The intrinsics node is a variable structure depending on the sensor type and configuration you selected at the beginning of the intrinsic calibration step. The intrinsic node will contain all the model parameters needed to describe the chosen calibration model. In our example, we see the parameters cx, cy, fx, fy, and image_size parameters that describe the pinhole camera matrix and the KnnalaBrandt distortion parameters k1-k4. You can find more details on the model parameter options in our documentation.

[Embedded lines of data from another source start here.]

import Summits.NavierStokesRegularity.FluidComputer.PalasekTowerLundgrenChildSwirlRelaxation

/-!
# REGISTER v2.3″ (continued): THE EVENTUAL SPEED CEILING of a Lundgren-carried child with ANY positive
# log-tame cross-section — `‖swirl(s)‖_∞ ≤ (1/(4π) + 0.52 (2H₀/Γ)^{1/4} e^{−λA_k s/4}) · Γ (λA_k)^{1/2}`

Cell `ns-blowup`, seat `ns-blowup-ecbridge-8` (g9); evidence toward crux 19250 `HeredityFromTwo`, UPPER half
(`stub_window_ceiling` / `WindowCeilingAt k`, speed part) and the speed floor's band, MODEL lane «child core =
cross-section of Lundgren's stretched flow in the host strain `c = λA_k` at `ν = 1`, ANY positive log-tame
profile» (setting of `PalasekTowerLundgrenChildSwirlRelaxation`).

g8's any-profile speed ceiling is UNIFORM IN TIME: `‖swirl(s)‖_∞ ≤ (63/50)(4π)^{−1/2}·Γc^{1/2} ≤ 0.3556·Γc^{1/2}`
after one strain time (`…CeilingNumeric`, from `‖ω̃‖_∞ ≤ Γ/τ` and the sharp kinematic bound). The entropy clock
improves it EVENTUALLY: the child's swirl is within `0.52(2H₀/Γ)^{1/4}e^{−cs/4}·Γc^{1/2}` of the Biot–Savart
swirl of the Burgers cross-section (`…_childSwirl_relaxation_after_one_strain_time`), and that steady field is
bounded by the sharp one-signed kinematic bound `‖K₂ ∗ w‖_∞ ≤ (‖w‖_∞‖w‖₁/4π)^{1/2}`
(`norm_biotSavart2D_le_sqrt_of_nonneg`, Iftimie–Sideris–Gamblin) with `‖ω_B‖_∞ = Γc/(4π)`, `‖ω_B‖₁ = Γ`:

* `norm_biotSavart2D_burgersSlice_le` — **`‖(K₂ ∗ ω_B)(y)‖ ≤ Γ c^{1/2}/(4π)`** (`Γ ≥ 0`, `c > 0`);
* `palasekTowerBreakdown_anyProfile_childSwirl_ceiling_clock` — for `cs ≥ 1`:
  **`‖e^{cs/2} ṽ(τ(s), e^{cs/2}y)‖ ≤ Γc^{1/2}/(4π) + 0.52·(Γc)^{1/2}(2ΓH₀)^{1/4}e^{−cs/4}`**;
* `palasekTowerBreakdown_anyProfile_childSwirl_ceiling_threshold` — once moreover
  `0.52(2ΓH₀)^{1/4} ≤ δΓ^{1/2}e^{cs/4}`: **`‖swirl(s, y)‖ ≤ (1/(4π) + δ)·Γ(λA_k)^{1/2} ≤ (0.0796 + δ)·Γ(λA_k)^{1/2}`**.

REGISTER READING. The any-profile SPEED CEILING thus drops from `0.3556` (uniform, g8) to `0.0796 + δ` after
`λA_k s ≥ log(0.1462·H₀/Γ) + 4 log(1/δ)` strain times — within the factor `π/2 ≈ 1.57` of the Burgers peak
`≈ 0.0508·Γc^{1/2}` (`BurgersVortexPeakSpeed`; the residual factor is the price of not evaluating `K₂ ∗ ω_B`
in closed form). WHAT THIS IS NOT: not NS about registered flows; no Stage; positivity/log-tameness are
hypotheses; this bounds the SWIRL part `e^{cs/2}ṽ` of the child's velocity (the strain field `c(−½y, z)` and the
axial component are separate, as in all `…ChildSwirl…` files).

## References
* [cite: GallayWayne2005, §3.4 (arXiv:math/0402449 p. 14)] · [cite: IftimieSiderisGamblin1999, Lemma 2.1]
* [cite: MajdaBertozziCUP2002, §8.2.3 Prop. 8.2 (i) (8.27)] · [cite: Frisch1995, §8.9.1 eq. (8.140)]
-/

noncomputable section

namespace Summit.NavierStokesRegularity.FluidComputer.PalasekTowerClayBridge

open Real Set MeasureTheory
open Literature.Analysis.FluidPDE Literature.Analysis.FluidPDE.Lundgren

variable {S' : Set ℝ}
  {v : ℝ → EuclideanSpace ℝ (Fin 2) → EuclideanSpace ℝ (Fin 2)}
  {q : ℝ → EuclideanSpace ℝ (Fin 2) → ℝ}

/-! ### §1 The Biot–Savart swirl of the Burgers cross-section is bounded by `Γ c^{1/2}/(4π)` -/

/-- **`‖(K₂ ∗ ω_B)(y)‖ ≤ Γ c^{1/2}/(4π)`** for the Burgers cross-section `ω_B = burgersVorticity c 1 Γ ∘ ι`
(`c > 0`, `Γ ≥ 0`): the sharp one-signed kinematic bound `(‖ω_B‖_∞ ‖ω_B‖₁/4π)^{1/2}` with
`‖ω_B‖_∞ = Γc/(4π)` (`burgersVorticity_le_axis`) and `‖ω_B‖₁ = Γ` (`integral_burgersVorticity`).
[cite: IftimieSiderisGamblin1999, Lemma 2.1; Frisch1995, §8.9.1 eq. (8.140)] -/
theorem norm_biotSavart2D_burgersSlice_le {c Γ : ℝ} (hc : 0 < c) (hΓ : 0 ≤ Γ)
    (y : EuclideanSpace ℝ (Fin 2)) :
    ‖biotSavart2D (fun y' => burgersVorticity c 1 Γ (embedXY y')) y‖ ≤ Γ * Real.sqrt c / (4 * π) := by
  have hslice : ∀ y' : EuclideanSpace ℝ (Fin 2),
      burgersVorticity c 1 Γ (embedXY y') = burgersVorticity c 1 Γ (horizLift y' 0) := fun y' => by
    unfold burgersVorticity; simp
  have hint : ∫ y', burgersVorticity c 1 Γ (embedXY y') = Γ := by
    simp_rw [hslice]; exact integral_burgersVorticity hc one_pos Γ 0
  have hwi : Integrable (fun y' : EuclideanSpace ℝ (Fin 2) => burgersVorticity c 1 Γ (embedXY y')) := by
    by_cases hΓ0 : Γ = 0
    · have : (fun y' : EuclideanSpace ℝ (Fin 2) => burgersVorticity c 1 Γ (embedXY y')) = fun _ => 0 := by
        funext y'; unfold burgersVorticity; simp [hΓ0]
      rw [this]; exact integrable_zero _ _ _
    · refine Integrable.of_integral_ne_zero ?_
      rw [hint]; exact hΓ0
  have h0 : ∀ y', 0 ≤ burgersVorticity c 1 Γ (embedXY y') := fun y' => by
    unfold burgersVorticity; positivity
  have hA : ∀ y', burgersVorticity c 1 Γ (embedXY y') ≤ c * Γ / (4 * π * 1) := fun y' =>
    burgersVorticity_le_axis hc one_pos hΓ _
  refine (norm_biotSavart2D_le_sqrt_of_nonneg hwi h0 hA y).trans (le_of_eq ?_)
  rw [hint, show c * Γ / (4 * π * 1) * Γ / (4 * π) = (Γ / (4 * π)) ^ 2 * c by ring,
    Real.sqrt_mul' _ hc.le, Real.sqrt_sq (by positivity)]
  ring

/-- `1/(4π) ≤ 0.0796`. [folklore] -/
private theorem inv_four_pi_le_d4 : (4 * π)⁻¹ ≤ 0.0796 := by
  have hπ : 3.141592 < π := pi_gt_d6
  rw [inv_le_comm₀ (by positivity) (by norm_num)]
  norm_num
  linarith

/-! ### §2 The eventual any-profile speed ceiling -/

/-- **THE EVENTUAL SPEED CEILING, ANY POSITIVE LOG-TAME PROFILE** (setting of
`palasekTowerBreakdown_anyProfile_childSwirl_relaxation`; `cs ≥ 1`): for every `y`,
`‖e^{cs/2} ṽ(τ(s), e^{cs/2}y)‖ ≤ Γc^{1/2}/(4π) + 0.52·(Γc)^{1/2}(2ΓH₀)^{1/4} e^{−cs/4}`
— triangle inequality between `…_childSwirl_relaxation_after_one_strain_time` and §1.
[cite: GallayWayne2005, §3.4; IftimieSiderisGamblin1999, Lemma 2.1] -/
theorem palasekTowerBreakdown_anyProfile_childSwirl_ceiling_clock (R : TowerRates) (k : ℕ)
    {l : ℝ} (hl : 0 < l) (hS' : Convex ℝ S') (hv : IsClassicalNSSolutionOn S' 1 0 v q)
    (hω : HasUniformRapidDecayOn S' (fun σ η => PlanarEigenmode.vorticity (v σ) η))
    (hBS : ∀ σ ∈ S', ∀ η, v σ η = biotSavart2D (PlanarEigenmode.vorticity (v σ)) η)
    (hpos : ∀ σ ∈ S', ∀ η, 0 < PlanarEigenmode.vorticity (v σ) η) {L : ℝ} {m : ℕ}
    (hlog : ∀ σ ∈ S', ∀ η, |Real.log (PlanarEigenmode.vorticity (v σ) η)| ≤ L * (1 + ‖η‖) ^ m)
    (hsc : ∀ σ ∈ S', ∀ η, ‖fderiv ℝ (PlanarEigenmode.vorticity (v σ)) η‖ ≤
      L * (1 + ‖η‖) ^ m * PlanarEigenmode.vorticity (v σ) η)
    (h0 : (0 : ℝ) ∈ S') {s : ℝ} (hs1 : 1 ≤ l * R.A k * s)
    (hτs : (exp (l * R.A k * s) - 1) / (l * R.A k) ∈ S') (y : EuclideanSpace ℝ (Fin 2)) :
    ‖exp (l * R.A k * s / 2) • v ((exp (l * R.A k * s) - 1) / (l * R.A k)) (exp (l * R.A k * s / 2) • y)‖ ≤
      (∫ η, PlanarEigenmode.vorticity (v 0) η) * Real.sqrt (l * R.A k) / (4 * π) +
        0.52 * Real.sqrt ((∫ η, PlanarEigenmode.vorticity (v 0) η) * (l * R.A k)) *
          Real.sqrt (Real.sqrt (2 * (∫ η, PlanarEigenmode.vorticity (v 0) η) *
            ∫ η, PlanarEigenmode.vorticity (v 0) η *
              Real.log (PlanarEigenmode.vorticity (v 0) η /
                ((∫ y, PlanarEigenmode.vorticity (v 0) y) / (4 * π * (l * R.A k)⁻¹) *
                  exp (-(‖η‖ ^ 2 / (4 * (l * R.A k)⁻¹))))))) *
          exp (-(l * R.A k * s / 4)) := by
  have hcpos : 0 < l * R.A k := mul_pos hl (R.A_pos k)
  have hΓ0 : 0 ≤ ∫ η, PlanarEigenmode.vorticity (v 0) η := integral_nonneg fun η => (hpos 0 h0 η).le
  have hrel := palasekTowerBreakdown_anyProfile_childSwirl_relaxation_after_one_strain_time R k hl hS' hv hω
    hBS hpos hlog hsc h0 hs1 hτs y
  have hB := norm_biotSavart2D_burgersSlice_le hcpos hΓ0 y
  have htri := norm_le_norm_add_norm_sub'
    (exp (l * R.A k * s / 2) • v ((exp (l * R.A k * s) - 1) / (l * R.A k)) (exp (l * R.A k * s / 2) • y))
    (biotSavart2D (fun y' => burgersVorticity (l * R.A k) 1 (∫ η, PlanarEigenmode.vorticity (v 0) η)
      (embedXY y')) y)
  linarith

/-- **THE EVENTUAL SPEED CEILING AS A NUMBER** (same setting; `cs ≥ 1`): once
`0.52 (2ΓH₀)^{1/4} ≤ δ Γ^{1/2} e^{cs/4}` (after `λA_k s ≥ log(0.1462·H₀/Γ) + 4 log(1/δ)` strain times),
**`‖swirl(s, y)‖ ≤ (0.0796 + δ) · Γ (λA_k)^{1/2}`** at every `y` — against the uniform `0.3556·Γ(λA_k)^{1/2}` of
`…_childSwirl_le_after_one_strain_time_anyProfile_sharp`; the Burgers peak is `≈ 0.0508·Γ(λA_k)^{1/2}`.
[cite: GallayWayne2005, §3.4; IftimieSiderisGamblin1999, Lemma 2.1] -/
theorem palasekTowerBreakdown_anyProfile_childSwirl_ceiling_threshold (R : TowerRates) (k : ℕ)
    {l : ℝ} (hl : 0 < l) (hS' : Convex ℝ S') (hv : IsClassicalNSSolutionOn S' 1 0 v q)
    (hω : HasUniformRapidDecayOn S' (fun σ η => PlanarEigenmode.vorticity (v σ) η))
    (hBS : ∀ σ ∈ S', ∀ η, v σ η = biotSavart2D (PlanarEigenmode.vorticity (v σ)) η)
    (hpos : ∀ σ ∈ S', ∀ η, 0 < PlanarEigenmode.vorticity (v σ) η) {L : ℝ} {m : ℕ}
    (hlog : ∀ σ ∈ S', ∀ η, |Real.log (PlanarEigenmode.vorticity (v σ) η)| ≤ L * (1 + ‖η‖) ^ m)
    (hsc : ∀ σ ∈ S', ∀ η, ‖fderiv ℝ (PlanarEigenmode.vorticity (v σ)) η‖ ≤
      L * (1 + ‖η‖) ^ m * PlanarEigenmode.vorticity (v σ) η)
    (h0 : (0 : ℝ) ∈ S') {s : ℝ} (hs1 : 1 ≤ l * R.A k * s)
    (hτs : (exp (l * R.A k * s) - 1) / (l * R.A k) ∈ S') {δ : ℝ}
    (hclock : 0.52 * Real.sqrt (Real.sqrt (2 * (∫ η, PlanarEigenmode.vorticity (v 0) η) *
          ∫ η, PlanarEigenmode.vorticity (v 0) η *
            Real.log (PlanarEigenmode.vorticity (v 0) η /
              ((∫ y, PlanarEigenmode.vorticity (v 0) y) / (4 * π * (l * R.A k)⁻¹) *
                exp (-(‖η‖ ^ 2 / (4 * (l * R.A k)⁻¹))))))) ≤
        δ * Real.sqrt (∫ η, PlanarEigenmode.vorticity (v 0) η) * exp (l * R.A k * s / 4))
    (y : EuclideanSpace ℝ (Fin 2)) :
    ‖exp (l * R.A k * s / 2) • v ((exp (l * R.A k * s) - 1) / (l * R.A k)) (exp (l * R.A k * s / 2) • y)‖ ≤
      (0.0796 + δ) * ((∫ η, PlanarEigenmode.vorticity (v 0) η) * Real.sqrt (l * R.A k)) := by
  set c : ℝ := l * R.A k with hc
  have hcpos : 0 < c := mul_pos hl (R.A_pos k)
  set Γ : ℝ := ∫ η, PlanarEigenmode.vorticity (v 0) η with hΓ
  have hΓ0 : 0 ≤ Γ := integral_nonneg fun η => (hpos 0 h0 η).le
  have hceil := palasekTowerBreakdown_anyProfile_childSwirl_ceiling_clock R k hl hS' hv hω hBS hpos hlog hsc h0
    hs1 hτs y
  have hthr := palasekTowerBreakdown_anyProfile_childSwirl_relaxation_threshold R k hl hS' hv hω hBS hpos hlog
    hsc h0 hs1 hτs (δ := δ) hclock y
  have hB := norm_biotSavart2D_burgersSlice_le hcpos hΓ0 y
  have htri := norm_le_norm_add_norm_sub'
    (exp (c * s / 2) • v ((exp (c * s) - 1) / c) (exp (c * s / 2) • y))
    (biotSavart2D (fun y' => burgersVorticity c 1 Γ (embedXY y')) y)
  have hunit : 0 ≤ Γ * Real.sqrt c := by positivity
  have h4π : Γ * Real.sqrt c / (4 * π) ≤ 0.0796 * (Γ * Real.sqrt c) := by
    rw [div_eq_inv_mul]
    exact mul_le_mul_of_nonneg_right inv_four_pi_le_d4 hunit
  linarith

end Summit.NavierStokesRegularity.FluidComputer.PalasekTowerClayBridge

sensors: cam1: extrinsics: axis_angle: - 0.0 - 0.0 - 0.0 translation: - 0.0 - 0.0 - 0.0 intrinsics: parameters: cx: 631.2595405625116 cy: 491.5258233725439 fx: 2282.3920867826905 fy: 2282.5710507986964 image_size: - 1280 - 1024 k1: 0.19408319800216575 k2: -0.0032982721692749804 k3: -0.018097059724866766 k4: -0.2839958241290381 type: KannalaBrandt cam2: extrinsics: axis_angle: - -0.0017098846275279435 - 0.1681972700321447 - 0.04623455960511724 translation: - -0.19068022336063817 - -0.0017535410879024739 - 0.004499676517813966 intrinsics: parameters: cx: 615.0347480681874 cy: 472.525057978465 fx: 2301.3314301312444 fy: 2301.140570503219 image_size: - 1280 - 1024 k1: 0.18254782022559218 k2: 0.4203174919560141 k3: -5.89114449668284 k4: 25.664870652441312 type: KannalaBrandt
We showed you, in detail, how to calibrate a stereo camera pair and understand camcalibs' result outputs. You should now also have an intuition about the meaning of the reprojection error and how to use it in estimating the errors you may expect from your applications when you use the camcalib results.